/-- **Soundness of the weight-class certificate.**  If `check` passes with `(D : K) ≠ 0`,
`a < r ≤ bR(T ⊗ K)`, every `k = 1` child `T + e_new ⊗ z` has `bR > r`, and every open class is
refuted (`∀ Z` homogeneous of that weight, `Z ∉ T(A^*) → bR(T + e_new ⊗ Z) > r`), then
`bR(T ⊗ K) > r`. [cite: JagiellaJelisiejew2026Unrestrictions, Thm. 1.8] -/
theorem lt_algBorderRank_of_check (K : Type u) [Field K] {a b c r : ℕ} [NeZero a] [NeZero b]
    [NeZero c] (T : Fin a → Fin b → Fin c → ℤ) {wA wB wC : List ℕ} {e0 : ℕ} {D : ℤ}
    {k0s : List K0Rec} {k1s : List K1Rec} {opens : List ℕ}
    (h : check a b c T wA wB wC e0 D k0s k1s opens = true) (hD : (D : K) ≠ 0) (har : a < r)
    (hr : r ≤ algBorderRank (fun i j l => ((T i j l : ℤ) : K)))
    (hk1 : ∀ R ∈ k1s, r < algBorderRank (fun i j l => ((extendInt T R.z i j l : ℤ) : K)))
    (hopen : ∀ m ∈ opens, ∀ Z : Fin b → Fin c → K, (∀ j l, Z j l ≠ 0 → nget wB j + nget wC l = m) →
      Z ∉ sliceSpan (fun i j l => ((T i j l : ℤ) : K)) →
      r < algBorderRank (extendSlice (fun i j l => ((T i j l : ℤ) : K)) Z)) :
    r < algBorderRank (fun i j l => ((T i j l : ℤ) : K)) := by
  classical
  unfold check at h
  simp only [Bool.and_eq_true] at h
  obtain ⟨⟨⟨hhom, hcov⟩, hk0⟩, hk1c⟩ := h
  set tK : Fin a → Fin b → Fin c → K := fun i j l => ((T i j l : ℤ) : K) with htK
  have hhomK := hom_of_homogCheck (K := K) hhom
  refine lt_algBorderRank_of_card_lt_of_forall_weight_extendSlice tK hhomK (by simpa using har) hr
    fun m Z hZm hZV => ?_
  -- `Z ≠ 0`: pick a pair of weight `m`
  have hZne : ∃ j l, Z j l ≠ 0 := by
    by_contra hall
    push Not at hall
    apply hZV
    have : Z = 0 := funext fun j => funext fun l => hall j l
    rw [this]; exact Submodule.zero_mem _
  obtain ⟨j₀, l₀, hj₀⟩ := hZne
  have hm₀ : wt wB wC j₀ l₀ = m := hZm j₀ l₀ hj₀
  have hc := of_all_range₂ hcov j₀ l₀
  simp only [Bool.or_eq_true, List.any_eq_true, beq_iff_eq, hm₀] at hc
  rcases hc with (⟨R, hR, hRm⟩ | ⟨R, hR, hRm⟩) | ⟨m', hm', rfl⟩
  · -- k = 0: `Z ∈ T(A^*)`, contradiction
    exfalso
    rw [List.all_eq_true] at hk0
    have hRc := hk0 R hR
    unfold k0Check at hRc
    obtain ⟨lam, v, hv, hZ⟩ := exists_eq_smul_add_of_idCheck (K := K) hhom hD (C := R.C) (L := [])
      (z := []) (m := R.m) (fun j l _ => by simp [mget]) (fun j l hjl => by
        have := of_all_range₂ hRc j l
        simp only [Bool.or_eq_true, bne_iff_ne, ne_eq, hjl, not_true_eq_false, false_or] at this
        exact this) Z (by rw [hRm]; exact hZm)
    apply hZV
    have hz0 : (fun j l => ((mget ([] : List (List ℤ)) (j : Fin b) (l : Fin c) : ℤ) : K)) = 0 := by
      funext j l; simp [mget]
    rw [hZ, hz0, smul_zero, zero_add]
    exact hv
  · -- k = 1: `Z = λ z + v`
    rw [List.all_eq_true] at hk1c
    have hRc := hk1c R hR
    unfold k1Check at hRc
    simp only [Bool.and_eq_true] at hRc
    obtain ⟨hzs, hids⟩ := hRc
    obtain ⟨lam, v, hv, hZ⟩ := exists_eq_smul_add_of_idCheck (K := K) hhom hD (C := R.C) (L := R.L)
      (z := R.z) (m := R.m) (fun j l hjl => by
        have := of_all_range₂ hzs j l
        simp only [Bool.or_eq_true, beq_iff_eq, hjl, false_or] at this
        exact this) (fun j l hjl => by
        have := of_all_range₂ hids j l
        simp only [Bool.or_eq_true, bne_iff_ne, ne_eq, hjl, not_true_eq_false, false_or] at this
        exact this) Z (by rw [hRm]; exact hZm)
    obtain ⟨cf, hcf⟩ := (Submodule.mem_span_range_iff_exists_fun K).1 hv
    have hz : r < algBorderRank (extendSlice tK fun j l => ((mget R.z j l : ℤ) : K)) :=
      (hk1 R hR).trans_le (algBorderRank_extendInt_le T R.z)
    exact lt_algBorderRank_extendSlice_of_eq_smul_add tK hz (l := lam) (c := cf)
      (by rw [hZ, hcf]) hZV
  · exact hopen m' hm' Z hZm hZV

|---|

— What is required —
Each record above must be given again exactly as written.

— Answer box —
/-- **Soundness of the weight-class certificate.**  If `check` passes with `(D : K) ≠ 0`,
`a < r ≤ bR(T ⊗ K)`, every `k = 1` child `T + e_new ⊗ z` has `bR > r`, and every open class is
refuted (`∀ Z` homogeneous of that weight, `Z ∉ T(A^*) → bR(T + e_new ⊗ Z) > r`), then
`bR(T ⊗ K) > r`. [cite: JagiellaJelisiejew2026Unrestrictions, Thm. 1.8] -/
theorem lt_algBorderRank_of_check (K : Type u) [Field K] {a b c r : ℕ} [NeZero a] [NeZero b]
    [NeZero c] (T : Fin a → Fin b → Fin c → ℤ) {wA wB wC : List ℕ} {e0 : ℕ} {D : ℤ}
    {k0s : List K0Rec} {k1s : List K1Rec} {opens : List ℕ}
    (h : check a b c T wA wB wC e0 D k0s k1s opens = true) (hD : (D : K) ≠ 0) (har : a < r)
    (hr : r ≤ algBorderRank (fun i j l => ((T i j l : ℤ) : K)))
    (hk1 : ∀ R ∈ k1s, r < algBorderRank (fun i j l => ((extendInt T R.z i j l : ℤ) : K)))
    (hopen : ∀ m ∈ opens, ∀ Z : Fin b → Fin c → K, (∀ j l, Z j l ≠ 0 → nget wB j + nget wC l = m) →
      Z ∉ sliceSpan (fun i j l => ((T i j l : ℤ) : K)) →
      r < algBorderRank (extendSlice (fun i j l => ((T i j l : ℤ) : K)) Z)) :
    r < algBorderRank (fun i j l => ((T i j l : ℤ) : K)) := by
  classical
  unfold check at h
  simp only [Bool.and_eq_true] at h
  obtain ⟨⟨⟨hhom, hcov⟩, hk0⟩, hk1c⟩ := h
  set tK : Fin a → Fin b → Fin c → K := fun i j l => ((T i j l : ℤ) : K) with htK
  have hhomK := hom_of_homogCheck (K := K) hhom
  refine lt_algBorderRank_of_card_lt_of_forall_weight_extendSlice tK hhomK (by simpa using har) hr
    fun m Z hZm hZV => ?_
  -- `Z ≠ 0`: pick a pair of weight `m`
  have hZne : ∃ j l, Z j l ≠ 0 := by
    by_contra hall
    push Not at hall
    apply hZV
    have : Z = 0 := funext fun j => funext fun l => hall j l
    rw [this]; exact Submodule.zero_mem _
  obtain ⟨j₀, l₀, hj₀⟩ := hZne
  have hm₀ : wt wB wC j₀ l₀ = m := hZm j₀ l₀ hj₀
  have hc := of_all_range₂ hcov j₀ l₀
  simp only [Bool.or_eq_true, List.any_eq_true, beq_iff_eq, hm₀] at hc
  rcases hc with (⟨R, hR, hRm⟩ | ⟨R, hR, hRm⟩) | ⟨m', hm', rfl⟩
  · -- k = 0: `Z ∈ T(A^*)`, contradiction
    exfalso
    rw [List.all_eq_true] at hk0
    have hRc := hk0 R hR
    unfold k0Check at hRc
    obtain ⟨lam, v, hv, hZ⟩ := exists_eq_smul_add_of_idCheck (K := K) hhom hD (C := R.C) (L := [])
      (z := []) (m := R.m) (fun j l _ => by simp [mget]) (fun j l hjl => by
        have := of_all_range₂ hRc j l
        simp only [Bool.or_eq_true, bne_iff_ne, ne_eq, hjl, not_true_eq_false, false_or] at this
        exact this) Z (by rw [hRm]; exact hZm)
    apply hZV
    have hz0 : (fun j l => ((mget ([] : List (List ℤ)) (j : Fin b) (l : Fin c) : ℤ) : K)) = 0 := by
      funext j l; simp [mget]
    rw [hZ, hz0, smul_zero, zero_add]
    exact hv
  · -- k = 1: `Z = λ z + v`
    rw [List.all_eq_true] at hk1c
    have hRc := hk1c R hR
    unfold k1Check at hRc
    simp only [Bool.and_eq_true] at hRc
    obtain ⟨hzs, hids⟩ := hRc
    obtain ⟨lam, v, hv, hZ⟩ := exists_eq_smul_add_of_idCheck (K := K) hhom hD (C := R.C) (L := R.L)
      (z := R.z) (m := R.m) (fun j l hjl => by
        have := of_all_range₂ hzs j l
        simp only [Bool.or_eq_true, beq_iff_eq, hjl, false_or] at this
        exact this) (fun j l hjl => by
        have := of_all_range₂ hids j l
        simp only [Bool.or_eq_true, bne_iff_ne, ne_eq, hjl, not_true_eq_false, false_or] at this
        exact this) Z (by rw [hRm]; exact hZm)
    obtain ⟨cf, hcf⟩ := (Submodule.mem_span_range_iff_exists_fun K).1 hv
    have hz : r < algBorderRank (extendSlice tK fun j l => ((mget R.z j l : ℤ) : K)) :=
      (hk1 R hR).trans_le (algBorderRank_extendInt_le T R.z)
    exact lt_algBorderRank_extendSlice_of_eq_smul_add tK hz (l := lam) (c := cf)
      (by rw [hZ, hcf]) hZV
  · exact hopen m' hm' Z hZm hZV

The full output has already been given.